Сколько раз Царевский и Веверс грозили мне составить протокол о моих попытках «дискредитировать руководство обкома в лице его бывшего секретаря тов. Разумова». Напрасно я уверяла их, что мы с Разумовым были друзьями и то, что они именуют дискредитацией руководства, было всего только приятельской пикировкой. Они продолжали твердить свое, хотя протокола так и не составили. Он им был не особенно нужен.

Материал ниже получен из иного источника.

import Summits.BirchSwinnertonDyer.Rank1Residual.Additive.KobayashiLogFss
import Literature.NumberTheory.EllipticCurves.FormalGroupFrobeniusTypeProofs
import Literature.RingTheory.FormalGroups.HondaTypeFunctionalEquationII
import Literature.RingTheory.FormalGroups.DworkFrobeniusLift
import HarnessLib

/-!
# Honda's isomorphism `i = exp_E ∘ log_{F_ss} ∈ Xℤ_p⟦X⟧` between Kobayashi's formal group `F_ss`
# and the formal group of a good supersingular `a_p = 0` model `M/ℤ_p` (`p` odd), its inverse
# `j = exp_{F_ss} ∘ log_E ∈ Xℤ_p⟦X⟧`, and the identities `log_E ∘ i = log_{F_ss}`, `i ∘ j = j ∘ i = X`
# (cell `b2b-bsdres`, CLASS-CLOSURE lane, class O10 — x1b GEN 33, class lead; file 29 of the local
# series: [K] Prop. 8.4 / Thm. 8.3 via the tree's Honda lemma `norm_coeff_le_one_of_subst_eq`)

HONEST FRAMING (cell `b2b-bsdres`, run/shared/lean/b2b/bsd-rank1-residual/, verbatim in every
file): the goal of the cell is to DELETE the COMBINATION-SHAPED residual classes of the
Birch–Swinnerton-Dyer formula for ALL analytic-rank `≤ 1` elliptic curves over `ℚ` — "full BSD
formula for every rank `≤ 1` curve in class `C`" assembled STRICTLY from published theorems — so
that the rank-`≤ 1` remainder becomes exactly the CONSTRUCTION-SHAPED classes, which are TYPED
(missing-input `Prop`s), NOT attempted. This is not "finishing BSD". CLASS-CLOSURE lane: prove
what is provable now; shrink each hard class to its core with data; no claim beyond stated classes;
research routes on CONSTRUCTION-SHAPED X12 / O10; census / instrument output = EVIDENCE / conjecture
items, NEVER a Literature fact; `RESIDUAL-MAP.md` marks change only by signed lines. THIS FILE:
TOOL DEFINITIONS + THEOREMS (definitions with bodies: `hondaPsi`, `hondaPsiInv`, `hondaIso`,
`hondaIsoInv`; every statement proved) — no named Literature fact, no Summits-side fact
`def … : Prop`, no `sorry`, axioms standard; nothing is booked; no label / mark / count / sub-cell
moves; O10 stays OPEN / CONSTRUCTION-SHAPED; nothing about `BSD(W, p)` of any pair is claimed.

## Content (`M/ℤ_p`, `W = M ⊗ ℚ_p`, `log_E = formalLog W`, `exp_E = formalExp W`)

* §1 `hondaPsi = exp_E ∘ log_{F_ss} ∈ ℚ_p⟦X⟧`, `log_E ∘ hondaPsi = log_{F_ss}`; `hondaPsiInv` (its
  compositional inverse), `log_{F_ss} ∘ hondaPsiInv = log_E`, `hondaPsi ∘ hondaPsiInv = X` and
  conversely.
* §2 Under `p ≠ 2`, elliptic generic AND special fibre, and `a_p(M) := HasseManin.tr (M ⊗ 𝔽_p) = 0`
  (`log_E` of Honda type `T² + p`, the tree's `norm_coeff_hondaShift_formalLog_le_one`):
  **`norm_coeff_hondaPsi_le_one`, `norm_coeff_hondaPsiInv_le_one`** (Honda's theorem, the tree's
  `norm_coeff_le_one_of_subst_eq`, with `log_{F_ss}` of the same type, file 27); the integral
  series **`hondaIso`, `hondaIsoInv ∈ Xℤ_p⟦X⟧`** (`liftInt`) with `map_hondaIso`, and the
  identities `hondaIso ∘ hondaIsoInv = X = hondaIsoInv ∘ hondaIso` over `ℤ_p`.

References: [Kobayashi2003] §8.1–8.2 (Thm. 8.3, Prop. 8.4: "`exp_Ê ∘ log_{F_ss}(X) ∈ ℤ_p⟦X⟧`
gives an isomorphism `F_ss → Ê`"); [Honda1970] Thm. 2, Thm. 9.
-/

noncomputable section

open scoped Classical
open PowerSeries

namespace Summit.BirchSwinnertonDyer.Rank1Residual.Additive

namespace HondaFss

open Literature.RingTheory.FormalGroups WeierstrassCurve

variable (p : ℕ) [hp : Fact p.Prime] (M : WeierstrassCurve ℤ_[p])

/-! ## §1 `ψ = exp_E ∘ log_{F_ss}` and its inverse -/

/-- **`ψ = exp_E ∘ log_{F_ss} ∈ ℚ_p⟦X⟧`** (`E = M ⊗ ℚ_p`). [cite: Kobayashi2003, Prop. 8.4] -/
def hondaPsi : ℚ_[p]⟦X⟧ := (M.map (PadicInt.Coe.ringHom (p := p))).formalExp.subst (logFss p)

/-- `HasSubst log_{F_ss}`. [folklore] -/
theorem hasSubst_logFss : HasSubst (logFss p) := HasSubst.of_constantCoeff_zero' (constantCoeff_logFss p)

/-- `ψ(0) = 0`. [folklore] -/
theorem constantCoeff_hondaPsi : constantCoeff (hondaPsi p M) = 0 := by
  rw [hondaPsi, constantCoeff_subst_of_constantCoeff_eq_zero (constantCoeff_logFss p),
    (M.map PadicInt.Coe.ringHom).constantCoeff_formalExp]

/-- `HasSubst ψ`. [folklore] -/
theorem hasSubst_hondaPsi : HasSubst (hondaPsi p M) := HasSubst.of_constantCoeff_zero' (constantCoeff_hondaPsi p M)

/-- `HasSubst exp_E`. [folklore] -/
theorem hasSubst_formalExp' : HasSubst (M.map (PadicInt.Coe.ringHom (p := p))).formalExp :=
  HasSubst.of_constantCoeff_zero' (M.map PadicInt.Coe.ringHom).constantCoeff_formalExp

/-- `HasSubst log_E`. [folklore] -/
theorem hasSubst_formalLog' : HasSubst (M.map (PadicInt.Coe.ringHom (p := p))).formalLog :=
  HasSubst.of_constantCoeff_zero' (M.map PadicInt.Coe.ringHom).constantCoeff_formalLog

/-- **`log_E ∘ ψ = log_{F_ss}`** (`log_E ∘ exp_E = X`). [cite: Kobayashi2003, Prop. 8.4] -/
theorem formalLog_subst_hondaPsi :
    (M.map (PadicInt.Coe.ringHom (p := p))).formalLog.subst (hondaPsi p M) = logFss p := by
  rw [hondaPsi, ← PowerSeries.subst_comp_subst_apply (hasSubst_formalExp' p M) (hasSubst_logFss p),
    (M.map PadicInt.Coe.ringHom).formalLog_subst_formalExp, PowerSeries.subst_X (hasSubst_logFss p)]

/-- `[X¹]ψ = [X¹]log_{F_ss}` is a unit. [folklore] -/
theorem isUnit_coeff_one_hondaPsi : IsUnit (coeff 1 (hondaPsi p M)) := by
  -- from `log_E ∘ ψ = log_{F_ss}`: `[X¹](log_E ∘ ψ) = log₀·[X¹]ψ⁰ + log₁ · [X¹]ψ = [X¹]ψ`
  have h := congrArg (coeff 1) (formalLog_subst_hondaPsi p M)
  rw [coeff_subst_eq_sum (constantCoeff_hondaPsi p M), Finset.sum_range_succ, Finset.sum_range_succ,
    Finset.sum_range_zero, zero_add, PowerSeries.coeff_zero_eq_constantCoeff,
    (M.map PadicInt.Coe.ringHom).constantCoeff_formalLog, zero_mul, zero_add,
    (M.map PadicInt.Coe.ringHom).coeff_one_formalLog, one_mul, pow_one] at h
  rw [h, isUnit_iff_ne_zero, ← norm_pos_iff, norm_coeff_one_logFss]
  exact one_pos

/-- **`ψ⁻¹`**, the compositional inverse of `ψ` (`= exp_{F_ss} ∘ log_E`). [cite: Kobayashi2003, Prop. 8.4] -/
def hondaPsiInv : ℚ_[p]⟦X⟧ := PowerSeries.substInvOfIsUnit (hondaPsi p M) (isUnit_coeff_one_hondaPsi p M)

/-- `ψ⁻¹(0) = 0`. [folklore] -/
theorem constantCoeff_hondaPsiInv : constantCoeff (hondaPsiInv p M) = 0 :=
  PowerSeries.constantCoeff_substInvOfIsUnit _ _

/-- `HasSubst ψ⁻¹`. [folklore] -/
theorem hasSubst_hondaPsiInv : HasSubst (hondaPsiInv p M) := PowerSeries.HasSubst.substInvOfIsUnit _ _

/-- `ψ ∘ ψ⁻¹ = X`. [folklore] -/
theorem hondaPsi_subst_hondaPsiInv : (hondaPsi p M).subst (hondaPsiInv p M) = X :=
  PowerSeries.subst_substInvOfIsUnit_right _ (constantCoeff_hondaPsi p M) _

/-- `ψ⁻¹ ∘ ψ = X`. [folklore] -/
theorem hondaPsiInv_subst_hondaPsi : (hondaPsiInv p M).subst (hondaPsi p M) = X :=
  PowerSeries.subst_substInvOfIsUnit_left _ (constantCoeff_hondaPsi p M) _

/-- **`log_{F_ss} ∘ ψ⁻¹ = log_E`.** [cite: Kobayashi2003, Prop. 8.4] -/
theorem logFss_subst_hondaPsiInv :
    (logFss p).subst (hondaPsiInv p M) = (M.map (PadicInt.Coe.ringHom (p := p))).formalLog := by
  rw [← formalLog_subst_hondaPsi p M, PowerSeries.subst_comp_subst_apply (hasSubst_hondaPsi p M)
    (hasSubst_hondaPsiInv p M), hondaPsi_subst_hondaPsiInv, PowerSeries.X_subst]

/-! ## §2 Integrality (Honda) for a good supersingular `a_p = 0` model, `p` odd -/

variable [hE : (M.map PadicInt.Coe.ringHom).IsElliptic] [hEt : (M.map PadicInt.toZMod).IsElliptic]

/-- `log_E` is of Honda type `T² + p` when `a_p(M) = 0` (the tree's Honda congruences, `p` odd).
[cite: Kobayashi2003, Prop. 8.4] -/
theorem norm_coeff_hondaShift_formalLog_le_one_of_tr_eq_zero (hp2 : p ≠ 2)
    (htr : Literature.NumberTheory.EllipticCurves.HasseManin.tr (M.map PadicInt.toZMod) = 0) (n : ℕ) :
    ‖coeff n (hondaShift p 0 (M.map (PadicInt.Coe.ringHom (p := p))).formalLog)‖ ≤ 1 := by
  have h := M.norm_coeff_hondaShift_formalLog_le_one hp2 n
  rwa [htr, Int.cast_zero] at h

/-- **`ψ = exp_E ∘ log_{F_ss} ∈ ℤ_p⟦X⟧`** (Honda: two logarithms of the same type `T² + p`).
[cite: Kobayashi2003, Prop. 8.4] -/
theorem norm_coeff_hondaPsi_le_one (hp2 : p ≠ 2)
    (htr : Literature.NumberTheory.EllipticCurves.HasseManin.tr (M.map PadicInt.toZMod) = 0) (n : ℕ) :
    ‖coeff n (hondaPsi p M)‖ ≤ 1 := by
  refine norm_coeff_le_one_of_subst_eq (p := p) (a := 0) (by simp)
    (norm_coeff_hondaShift_formalLog_le_one_of_tr_eq_zero p M hp2 htr) (norm_coeff_hondaShift_logFss_le_one p)
    ?_ (constantCoeff_hondaPsi p M) (formalLog_subst_hondaPsi p M) n
  rw [(M.map PadicInt.Coe.ringHom).coeff_one_formalLog, norm_one]

/-- **`ψ⁻¹ = exp_{F_ss} ∘ log_E ∈ ℤ_p⟦X⟧`** (Honda, roles exchanged). [cite: Kobayashi2003, Prop. 8.4] -/
theorem norm_coeff_hondaPsiInv_le_one (hp2 : p ≠ 2)
    (htr : Literature.NumberTheory.EllipticCurves.HasseManin.tr (M.map PadicInt.toZMod) = 0) (n : ℕ) :
    ‖coeff n (hondaPsiInv p M)‖ ≤ 1 :=
  norm_coeff_le_one_of_subst_eq (p := p) (a := 0) (by simp) (norm_coeff_hondaShift_logFss_le_one p)
    (norm_coeff_hondaShift_formalLog_le_one_of_tr_eq_zero p M hp2 htr) (norm_coeff_one_logFss p)
    (constantCoeff_hondaPsiInv p M) (logFss_subst_hondaPsiInv p M) n

/-- **Honda's isomorphism `i : F_ss → Ê` as an integral series** (`ψ` lifted to `ℤ_p⟦X⟧`).
[cite: Kobayashi2003, Prop. 8.4] -/
def hondaIso (hp2 : p ≠ 2)
    (htr : Literature.NumberTheory.EllipticCurves.HasseManin.tr (M.map PadicInt.toZMod) = 0) : ℤ_[p]⟦X⟧ :=
  liftInt (hondaPsi p M) (norm_coeff_hondaPsi_le_one p M hp2 htr)

/-- **The inverse isomorphism `j : Ê → F_ss`** as an integral series. [cite: Kobayashi2003, Prop. 8.4] -/
def hondaIsoInv (hp2 : p ≠ 2)
    (htr : Literature.NumberTheory.EllipticCurves.HasseManin.tr (M.map PadicInt.toZMod) = 0) : ℤ_[p]⟦X⟧ :=
  liftInt (hondaPsiInv p M) (norm_coeff_hondaPsiInv_le_one p M hp2 htr)

variable {p M}
variable (hp2 : p ≠ 2) (htr : Literature.NumberTheory.EllipticCurves.HasseManin.tr (M.map PadicInt.toZMod) = 0)

/-- `hondaIso ⊗ ℚ_p = ψ`. [folklore] -/
theorem map_hondaIso : (hondaIso p M hp2 htr).map PadicInt.Coe.ringHom = hondaPsi p M := map_liftInt _ _

/-- `hondaIsoInv ⊗ ℚ_p = ψ⁻¹`. [folklore] -/
theorem map_hondaIsoInv : (hondaIsoInv p M hp2 htr).map PadicInt.Coe.ringHom = hondaPsiInv p M := map_liftInt _ _

/-- `PowerSeries.map` along `ℤ_p → ℚ_p` is injective. [folklore] -/
theorem map_injective : Function.Injective (PowerSeries.map (PadicInt.Coe.ringHom (p := p))) := by
  intro f g h
  ext n
  have := congrArg (coeff n) h
  rw [coeff_map, coeff_map] at this
  exact Subtype.ext this

/-- `i(0) = 0`. [folklore] -/
theorem constantCoeff_hondaIso : constantCoeff (hondaIso p M hp2 htr) = 0 := by
  have h := congrArg (coeff 0) (map_hondaIso hp2 htr)
  rw [coeff_map, PowerSeries.coeff_zero_eq_constantCoeff, PowerSeries.coeff_zero_eq_constantCoeff,
    constantCoeff_hondaPsi] at h
  exact Subtype.ext h

/-- `j(0) = 0`. [folklore] -/
theorem constantCoeff_hondaIsoInv : constantCoeff (hondaIsoInv p M hp2 htr) = 0 := by
  have h := congrArg (coeff 0) (map_hondaIsoInv hp2 htr)
  rw [coeff_map, PowerSeries.coeff_zero_eq_constantCoeff, PowerSeries.coeff_zero_eq_constantCoeff,
    constantCoeff_hondaPsiInv] at h
  exact Subtype.ext h

/-- **`i ∘ j = X`** over `ℤ_p`. [cite: Kobayashi2003, Prop. 8.4] -/
theorem hondaIso_subst_hondaIsoInv : (hondaIso p M hp2 htr).subst (hondaIsoInv p M hp2 htr) = X := by
  apply map_injective
  rw [map_subst_apply (HasSubst.of_constantCoeff_zero' (constantCoeff_hondaIsoInv hp2 htr)),
    map_hondaIso, map_hondaIsoInv, PowerSeries.map_X]
  exact hondaPsi_subst_hondaPsiInv p M

/-- **`j ∘ i = X`** over `ℤ_p`. [cite: Kobayashi2003, Prop. 8.4] -/
theorem hondaIsoInv_subst_hondaIso : (hondaIsoInv p M hp2 htr).subst (hondaIso p M hp2 htr) = X := by
  apply map_injective
  rw [map_subst_apply (HasSubst.of_constantCoeff_zero' (constantCoeff_hondaIso hp2 htr)),
    map_hondaIso, map_hondaIsoInv, PowerSeries.map_X]
  exact hondaPsiInv_subst_hondaPsi p M

/-- **`log_E ∘ (i ⊗ ℚ_p) = log_{F_ss}`** (restated with `hondaIso`). [cite: Kobayashi2003, Prop. 8.4] -/
theorem formalLog_subst_map_hondaIso :
    (M.map (PadicInt.Coe.ringHom (p := p))).formalLog.subst ((hondaIso p M hp2 htr).map PadicInt.Coe.ringHom) =
      logFss p := by
  rw [map_hondaIso]; exact formalLog_subst_hondaPsi p M

end HondaFss

end Summit.BirchSwinnertonDyer.Rank1Residual.Additive

end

Материала для передачи дела в военную коллегию, с их точки зрения, и так хватало. А теперь…

Итак, секретари обкомов из лиц, охраняемых и являющихся якобы объектами террористических заговоров, на наших глазах превращались в субъектов, руководящих такими заговорами. До сих пор мы знали, что в нашей тюрьме сидит 16-летний школьник, обвиняемый в покушении на секретаря обкома Лепу. А сейчас уже сидит все бюро обкома и сам Лепа.

В камере мое сообщение об отправке в Москву произвело сенсацию. Все переглядывались молча. Наконец Дерковская спросила:

– Он объяснил вам, что значит 8-й пункт?

– Нет. Да я и не спросила. Не все ли равно!

– Нет. Это обвинение в терроре. А пункт 11-й – значит группа. Групповой террор. Страшные статьи. И вас предают военному суду.

Впоследствии я часто думала о том, что мое тогдашнее поведение могло показаться моим сокамерникам очень мужественным. На деле это было не мужество, а недомыслие. Я никак не могла осознать всей реальности нависшей надо мной угрозы смертного приговора. Совершенно непостижимо, как я пропустила мимо ушей, точнее – мимо сознания – объяснение Дерковской насчет того, что по этим пунктам положено минимум 10 лет строгого тюремного заключения. Минимум. Я знала, что максимум – это расстрел, но ни на минуту не верила, что меня могут расстрелять.

Настоящий предсмертный ужас пришел ко мне позднее, уже в Москве, в Лефортовской тюрьме. Здесь же, в ежеминутном потоке безумных новостей, наводящих на мысль о совершившемся государственном перевороте, все воспринималось как какая-то нереальная сумятица и неразбериха. Казалось, еще немного – и партия, та ее часть, которая оставалась на воле, схватит безумную руку, сожмет ее железным кольцом и скажет: «Довольно! Давайте разберемся, кто же тут настоящий изменник!»

Меня провожала тепло и любовно вся камера в полном составе, без партийных различий. Пришивали пуговицы и штопали чулки. Давали советы и просили запомнить адреса их родных. Я слушала все как во сне. Меня терзала одна мысль.